Parish Burial Ground at the Green, Middleboro, MA

This afternoon Jubee and I grabbed some DQ and decided to spend our time as most other normal people do: walk through a graveyard nearby. As 105 was on the way, we pulled up along the cemetery and perused.

I had not been there in several years (has it really been seven years already!?), when it was one of the “field trips” in a New England Archaeology course I had with the wonderful Edward Gallagher. We had gone into the Congo church across the road (an exact replica, it seemed, to the Hanson Congo, and every other New England Congo Church!) Then we had explored the cemetery – it has a great many old stones, and lots of interesting carvings.

So today, I was happy to become reacquainted with the cemetery. From old slate to newer marble to newest granite, the cemetery is quite large, and still serves the Middleboro community. We stuck to the older sections, always my favorite. But perhaps my preference mimics the study of history in general – historians for the most part are not interested in the modern, but rather the past (About what time frame did your high school history classes go up to?).

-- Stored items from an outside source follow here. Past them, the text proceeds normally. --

/-- **[IUTchII] Cor. 1.11 with ALL FOUR inputs GENUINE, modulo ONE named datum.** Over the [EtTh]-model setting
`EtaleLevels.setting` (level `1` of the natural system; universe `0`, so abc-iut-L6-t13's genuine producer applies along a model
identification `ε` of its `G_k` with the absolute Galois group of the standard closure of `k`): with the GENUINE monoids
`genuineOfModel`, the GENUINE `Ẑ^×`-twist, the UNCONDITIONAL rigidity input (a) (abc-iut-L6-t11 p427184) and Cor. 1.10's
GENUINE functorial family `familyLim` (abc-iut-w4-d038: `(l·Δ_Θ)(𝕄_*)`, `ρ_A = rhoALim`, [EtTh] Cor. 2.18 (i) at level `1` BY
NAME), the Cor. 1.11 functor `ℛ → ℱ` EXISTS and is multiradially defined GIVEN EXACTLY the (E)+(C) datum
`c : μ_Ẑ(Π^tp_{X̲̲}/Δ) ⥲ (l·Δ_Θ)(𝕄_*)` of `EtaleLevels.nonempty_galCorPiXInput_familyLim_iff` (abc-iut-w4-d024 p424707) —
[AbsTopIII] Cor. 1.10 (c) ∘ «`Δ_Θ ≅ Ẑ(1)` as `Π`-modules» + [EtTh] Cor. 2.19 (i), not constructed here.
[claim: Mochizuki2012, status: disputed] (IUTchII §1 Cor 1.11, kurims p.49) -/
theorem exists_cor111FunctorCor110_familyLim_multiradiallyDefined_of_base
    (c : ↥((AbsTopMonoids.genuineOfModel (setting C hC hS hl hp2 hpl hζ mods f hf) (MLFClosure.std k) ε hΔ hq).quotObj
          (basePointLim C hC hS hl hp2 hpl hζ mods f hf hmods h15 L hZ)).galCyclotome ≃*
        (baseDatumLim C hC hS hl hp2 hpl hζ mods f hf hmods h15 L hZ h218i₁).A)
    (hE : ∀ (x : (basePointLim C hC hS hl hp2 hpl hζ mods f hf hmods h15 L hZ).G)
        (ζ : ((AbsTopMonoids.genuineOfModel (setting C hC hS hl hp2 hpl hζ mods f hf) (MLFClosure.std k) ε hΔ hq).quotObj
          (basePointLim C hC hS hl hp2 hpl hζ mods f hf hmods h15 L hZ)).galCyclotome),
      c (haveI := ((AbsTopMonoids.genuineOfModel (setting C hC hS hl hp2 hpl hζ mods f hf) (MLFClosure.std k) ε hΔ
            hq).quotObj (basePointLim C hC hS hl hp2 hpl hζ mods f hf hmods h15 L hZ)).compactSpace_carrier;
          (QuotientGroup.mk x : _ ⧸ (AbsTopMonoids.genuineOfModel (setting C hC hS hl hp2 hpl hζ mods f hf)
            (MLFClosure.std k) ε hΔ hq).Delta _) • ζ) =
        (baseDatumLim C hC hS hl hp2 hpl hζ mods f hf hmods h15 L hZ h218i₁).actA x (c ζ))
    (hC' : ∀ (γ : basePointLim C hC hS hl hp2 hpl hζ mods f hf hmods h15 L hZ ⟶
          basePointLim C hC hS hl hp2 hpl hζ mods f hf hmods h15 L hZ)
        (ζ : ((AbsTopMonoids.genuineOfModel (setting C hC hS hl hp2 hpl hζ mods f hf) (MLFClosure.std k) ε hΔ hq).quotObj
          (basePointLim C hC hS hl hp2 hpl hζ mods f hf hmods h15 L hZ)).galCyclotome),
      c (IsoClass.galCyclotomeMap
          ((AbsTopMonoids.genuineOfModel (setting C hC hS hl hp2 hpl hζ mods f hf) (MLFClosure.std k) ε hΔ hq).quotMap γ) ζ) =
        (baseDatumLim C hC hS hl hp2 hpl hζ mods f hf hmods h15 L hZ h218i₁).rhoA (IsoClass.homIso γ) (c ζ))
    (Γ : Subgroup ZHatUnits) (Γ' : Type) [Group Γ'] :
    ∃ (R : GalRigidityInput
        (AbsTopMonoids.genuineOfModel (setting C hC hS hl hp2 hpl hζ mods f hf) (MLFClosure.std k) ε hΔ hq))
      (I : GalCorPiXInput
        (AbsTopMonoids.genuineOfModel (setting C hC hS hl hp2 hpl hζ mods f hf) (MLFClosure.std k) ε hΔ hq)
        (familyLim C hC hS hl hp2 hpl hζ mods f hf hmods h15 L hZ h218i₁)),
      ((ex18iii (setting C hC hS hl hp2 hpl hζ mods f hf) Γ').toDagger
        (cor111FunctorCor110 (GalTwistInput.ofZHat (setting C hC hS hl hp2 hpl hζ mods f hf)) R
          (familyLim C hC hS hl hp2 hpl hζ mods f hf hmods h15 L hZ h218i₁) I Γ Γ')).IsMultiradiallyDefined :=
  AbsTopMonoids.Genuine.exists_cor111FunctorCor110_family_multiradiallyDefined_of_base k ε hΔ hq
    (baseDatumLim C hC hS hl hp2 hpl hζ mods f hf hmods h15 L hZ h218i₁) c hE hC' Γ Γ'

end EtaleLevels

end Literature.IUT.HodgeArakelov

end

Yet with each successive generation comes a need to research the previous!

Sadly I had forgotten to bring my camera. But Jubee had pointed out that she was interested in finding poetry on stones, for she had been inspired after recently received an assignment to write an epitaph for an English class. I always love looking at gravestones from new approaches, so it was fun to seek out poetry.

I told her about the beloved epitaph oft-quoted by AGS’ers – “I told you I was sick!!”

There were many, many spiritual references. We searched around for paper and a pencil (usually staple goods in my purse), but only came up with our napkins from Dairy Queen.. so just jotted down a few.

Here’s a sad one for a young girl:
“See the lovely blooming flower
Fades and withers in an hour
So our transient comforts fly
Pleasures only bloom to die”

In addition, I was interested in some stones in the back right corner, many of which belonged to the Thompson family. They were large white marble stones, mostly 1800s, but they were stained a dark red color. Is there a significant amount of local iron ore in the stone? I would like to look more into where stone is quarried for local stones.